Certainly! Let's work through the given differential equation step-by-step.
We are given:
[tex]\[ 5 \sin x + 7 \cos y = 2 \][/tex]
[tex]\[ \frac{d y}{d x} = 5 \][/tex]
### Step 1: Understand the Given Equations
- The first equation is a relationship between [tex]\(x\)[/tex] and [tex]\(y\)[/tex].
- The second is a first-order differential equation indicating how [tex]\(y\)[/tex] changes with respect to [tex]\(x\)[/tex].
### Step 2: Differentiating the Implicit Function
To analyze the given relationship, let’s differentiate the equation [tex]\(5 \sin x + 7 \cos y = 2\)[/tex] with respect to [tex]\(x\)[/tex].
Implicit differentiation:
[tex]\[ \frac{d}{dx} \left(5 \sin x + 7 \cos y \right) = \frac{d}{dx}(2)\][/tex]
Since 2 is a constant, its derivative with respect to [tex]\(x\)[/tex] is 0:
[tex]\[ 5 \frac{d}{dx} (\sin x) + 7 \frac{d}{dx} (\cos y) = 0 \][/tex]
Now, apply the chain rule where necessary:
[tex]\[ 5 \cos x + 7 \left(-\sin y \frac{d y}{d x} \right) = 0 \][/tex]
Substitute [tex]\(\frac{d y}{d x} = 5\)[/tex]:
[tex]\[ 5 \cos x - 7 \sin y (5) = 0 \][/tex]
This simplifies to:
[tex]\[ 5 \cos x - 35 \sin y = 0 \][/tex]
### Step 3: Solving for [tex]\(\cos x\)[/tex]

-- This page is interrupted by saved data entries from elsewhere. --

/-- The extended inverse chart of an inclusion end is the inclusion on the exterior region.
[folklore] -/
theorem dataChartExt_inclusionAFEnd {z : E3} (hz : R < ‖z‖) :
    (inclusionAFEnd V R hR hV).dataChartExt z = ⟨z, hV z hz⟩ := by
  rw [(inclusionAFEnd V R hR hV).dataChartExt_of_lt (show (inclusionAFEnd V R hR hV).R < ‖z‖
    from hz)]
  rfl

/-- **Behaviour at infinity through the extension by zero**: for an inclusion end of `V`,
`φ → c` at infinity in the end iff `φ̃ → c` along the cobounded filter of `ℝ³`. [folklore] -/
theorem tendstoAtEnd_inclusionAFEnd_iff (φ : V → ℝ) (c : ℝ) :
    TendstoAtEnd (inclusionAFEnd V R hR hV) φ c ↔
      Tendsto (extendByZero φ) (cobounded E3) (𝓝 c) := by
  refine Filter.tendsto_congr' ?_
  filter_upwards [eventually_cobounded_le_norm (E := E3) (R + 1)] with x hx
  have hx' : R < ‖x‖ := by linarith
  rw [endValue_of_lt _ φ (show (inclusionAFEnd V R hR hV).R < ‖x‖ from hx'),
    extendByZero_of_mem φ (hV x hx')]
  congr 1

end OpensTransfer

/-! ### Part IV. The conformally flat metric `ψ⁴ δ`: slope and volume density -/

section Conformal

open Manifold TopologicalSpace PseudoRiemannianMetric Schwarzschild
open scoped InnerProductSpace

variable {M : ℝ} {V : Opens E3} (hM : 0 ≤ M) (hV0 : (0 : E3) ∉ (V : Set E3))

/-- **The slope of a function for the conformal metric `ψ⁴ δ`**: `|∇φ|_{ψ⁴δ} = ψ⁻² ‖∇φ̃‖`
(`h⁻¹ = ψ⁻⁴ δ`). Bray 2001, §1 (the Schwarzschild metric (1)); O'Neill 1983, Ch. 3, p. 60.
[folklore] -/
theorem gradNorm_conformalData (φ : V → ℝ) (y : V) :
    gradNorm (conformalData V hM hV0).h φ y =
      (conformalFactor M (y : E3) ^ 2)⁻¹ * ‖fderiv ℝ (extendByZero φ) (y : E3)‖ := by
  set ψ : ℝ := conformalFactor M (y : E3) with hψ
  have hψpos : 0 < ψ := conformalFactor_pos hM _
  set g := ofRiemannian (conformalData V hM hV0).h with hg
  -- the differential and its metric dual
  set L : E3 →L[ℝ] ℝ := fderiv ℝ (extendByZero φ) (y : E3) with hL
  have hmf : mfderiv 𝓘(ℝ, E3) 𝓘(ℝ, ℝ) φ y = L := mfderiv_eq_fderiv_extendByZero φ y
  set v : E3 := g.sharp y L.toLinearMap with hv
  have key : ∀ w : E3, ψ ^ 4 * ⟪v, w⟫_ℝ = L w := fun w ↦ g.val_sharp_apply y L.toLinearMap w
  have hLv : L = (ψ ^ 4) • (innerSL ℝ v : E3 →L[ℝ] ℝ) := by
    ext w
    rw [FunLike.coe_smul, Pi.smul_apply, innerSL_apply_apply, smul_eq_mul, key]
  have hnormL : ‖L‖ = ψ ^ 4 * ‖v‖ := by
    rw [hLv, norm_smul, innerSL_apply_norm, Real.norm_of_nonneg (by positivity)]
  have hdual : g.innerDual y L.toLinearMap L.toLinearMap = ψ ^ 4 * ‖v‖ ^ 2 := by
    rw [innerDual, ← hv]
    change L v = _
    rw [← key v, real_inner_self_eq_norm_sq]
  unfold gradNorm
  rw [hmf, hdual]
  have : ψ ^ 4 * ‖v‖ ^ 2 = ((ψ ^ 2)⁻¹ * ‖L‖) ^ 2 := by
    rw [hnormL]
    field_simp
  rw [this, Real.sqrt_sq (by positivity)]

[tex]\[ 5 \cos x = 35 \sin y \][/tex]
Divide each side by 5:
[tex]\[ \cos x = 7 \sin y \][/tex]
### Conclusion:
Based on this derived relationship:
[tex]\[ \cos x = 7 \sin y \][/tex]
This relationship is necessary for ensuring that the given differential equation [tex]\(\frac{d y}{d x} = 5\)[/tex] holds true for the original function [tex]\(5 \sin x + 7 \cos y = 2\)[/tex].
Thus, by handling implicit differentiation and respecting the given conditions, we conclude that for the given equation [tex]\(5 \sin x + 7 \cos y = 2\)[/tex], the differential [tex]\(\frac{d y}{d x} = 5\)[/tex] is consistent with the relationship [tex]\(\cos x = 7 \sin y\)[/tex].
The result is consistent with the correct analysis of the given problem.